Leisl Schillenger Makes an Over the Shoulder Catch in Deep Center Where Norman Mailer Cuts the Grass and Joe D Haunts The Ground Crew

You know that no one is more prepared than this reporter to cease and desist on the topic of the New York Times Book Review and its utter loathing of fiction. Norman Mailer may be cranky and a trifle carniverous in a vegan age, but it’s not as though he’s cooking crank in a West Village townhouse, or socking Rosie O’Donnell in the kisser, or giving commencement speechs at Vassar on the vagaries of chick-lit and the fall of civilization. Okay he wrote a novel about young Adolph’s formative years. Janet Maslin’s review innoculates the innocent with all the dudgeon the American Heart Association might muster in regard to the sausage and pepper sandwich. Read Norman at your peril. You’ll poke your Third Eye out.

Thankfully in the same periodical Leisl Schillenger writes an actual book review of Roddy Doyle’s novel PAULA SPENCER. It’s okay with Leisl that Doyle labors in this distasteful arena, and she pretty much sticks to the task with a one hand grab at the warning track of Roddy’s long fly ball. She makes it look easy! She discusses the book without a single reference to the futlility of fiction.

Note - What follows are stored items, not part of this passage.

import Summits.ValiantsHypothesis.ValiantsHypothesis.Theorems.LacunarySymmetroidMatrixDescartesLocalMultiplicityDefs

/-!
# `MatrixDescartes` — local (multiplicity) census column: the located floor `μ(2,4) ≥ 8`

HONEST FRAMING.  Object-search cell `pub-symmetroid` (Valiant), local census column of the crux `MatrixDescartes`
(ledger item `stmt-ValiantsHypothesis-18050`; crux-idea «local-multiplicity-law», ideator seat val-idea-4).  One
census row, sorry-free, in the vocabulary of record (`LacunarySymmetroidMatrixDescartesLocalMultiplicityDefs`).
Nothing is asserted about `MatrixDescartes`, Conjecture B (`KPlusLogSqLaw`) or `VP ≠ VNP`.

THE ROW.  `localFloor_2_4 : ¬ LocalRootLawAt 2 4 7`, i.e. `μ(2,4) ≥ 8`: the INTEGER four-letter symmetric `2 × 2`
pencil on exponents `(0,1,3,4)`
`S₀ = diag(1,−1)`, `S₁ = [[−6,4],[4,2]]`, `S₂ = [[−58,−12],[−12,−2]]`, `S₃ = [[63,8],[8,1]]`
has `det (S₀ + t S₁ + t³ S₂ + t⁴ S₃) = −(t − 1)⁸` (`pencilDet_S24w`), an `8`-fold root at `t = 1` with `det ≢ 0`.
Found by the seat's exact Gram-level search (`exp/levelscan.py`: on the one-collision support `(0,1,3,4)` the apex
Gram pencil contains the integer rank-`3` Gram of inertia `(2,1)` at `λ = 4`), realised over `ℤ` by a small search.

CONTEXT (located, not claimed here): with the landed `stub_localDescartes 2 4 : LocalRootLawAt 2 4 9`, the record
row `stub_local_2_4_record` (`μ ≤ 8` on the census record support `(0,2,6,11)`), and the seat's exact scan
«apex Gram nonsingular on all 8406 Sidon supports `(0,d₁,d₂,d₃)`, `d₃ ≤ 40`» this locates `μ(2,4) = 8 < 9 = ζ(2,4)`
(coalescence capacity strictly below root capacity at `(2,4)`); the format-level statement `LocalRootLawAt 2 4 8`
remains a prediction (PRED-L3), not a theorem.
-/

set_option autoImplicit false

namespace Summit.ValiantsHypothesis.ValiantsHypothesis.Theorems.LacunarySymmetroidMatrixDescartes

open Polynomial

namespace LocalMultiplicity

/-- exponents `(0,1,3,4)` of the `(2,4)` floor witness. -/
def d24w : Fin 4 → ℕ := ![0, 1, 3, 4]

/-- letters of the `(2,4)` floor witness: `diag(1,−1)`, `[[−6,4],[4,2]]`, `[[−58,−12],[−12,−2]]`, `[[63,8],[8,1]]`. -/
def S24w : Fin 4 → Matrix (Fin 2) (Fin 2) ℝ :=
  ![!![1, 0; 0, -1], !![-6, 4; 4, 2], !![-58, -12; -12, -2], !![63, 8; 8, 1]]

/-- the witness letters are symmetric. [elementary] -/
theorem S24w_isSymm (l : Fin 4) : (S24w l).IsSymm := by
  fin_cases l <;> refine Matrix.IsSymm.ext (fun i j => ?_) <;> fin_cases i <;> fin_cases j <;> simp [S24w]

/-- `det (S₀ + t S₁ + t³ S₂ + t⁴ S₃) = −(t − 1)⁸`. [elementary] -/
theorem pencilDet_S24w : pencilDet d24w S24w = (X - C 1) ^ 8 * C (-1) := by
  unfold pencilDet
  rw [Fin.sum_univ_four, Matrix.det_fin_two]
  simp [d24w, S24w, Matrix.smul_apply, Matrix.map_apply, Matrix.add_apply, Polynomial.C_ofNat]
  ring

/-- the witness determinant is not the zero polynomial. [elementary] -/
theorem pencilDet_S24w_ne_zero : pencilDet d24w S24w ≠ 0 := by
  rw [pencilDet_S24w]
  exact mul_ne_zero (pow_ne_zero _ (X_sub_C_ne_zero 1)) (by simp)

/-- the witness determinant vanishes at `t = 1` to order exactly `8`. [elementary] -/
theorem rootMultiplicity_S24w : (pencilDet d24w S24w).rootMultiplicity 1 = 8 := by
  have hne : (X - C (1:ℝ)) ^ 8 * C (-1) ≠ 0 := mul_ne_zero (pow_ne_zero _ (X_sub_C_ne_zero 1)) (by simp)
  rw [pencilDet_S24w, Polynomial.rootMultiplicity_mul hne, Polynomial.rootMultiplicity_X_sub_C_pow,
    Polynomial.rootMultiplicity_C]

end LocalMultiplicity

open LocalMultiplicity in
/-- **Row `localFloor_2_4` — the located floor `(2,4)`: `¬ LocalRootLawAt 2 4 7`, i.e. `μ(2,4) ≥ 8`** (an `8`-fold
positive root of a non-degenerate symmetric four-letter `2 × 2` pencil; two more than the diagonal floor
`m(K−1) = 6` of `stub_localFloor`, one less than the Descartes ceiling `9` of `stub_localDescartes`). [elementary] -/
theorem localFloor_2_4 : ¬ LocalRootLawAt 2 4 7 := by
  intro h
  have h8 := h d24w S24w S24w_isSymm pencilDet_S24w_ne_zero
  rw [rootMultiplicity_S24w] at h8
  omega

end Summit.ValiantsHypothesis.ValiantsHypothesis.Theorems.LacunarySymmetroidMatrixDescartes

At least the Sports Section is on the job. The Yankees are stockpiling young arms ( not as gross as it sounds, my Bulgarian friends.) The Knicks lost a heartbreaker. To the New Jersey Nets. Strange odors waft across the river. Somewhere near Basking Ridge a reader is cracking open that new Norman Mailer novel. Oh, the horror.

One Response to “Leisl Schillenger Makes an Over the Shoulder Catch in Deep Center Where Norman Mailer Cuts the Grass and Joe D Haunts The Ground Crew”

  1. david i Says:

    Fiction reviews are gradually moving out of the Book Reviews and onto the web.

    There’s something ironic in this, but I can’t think of a good metaphor or analogy. I’ll leave a blank here for someone else to fill.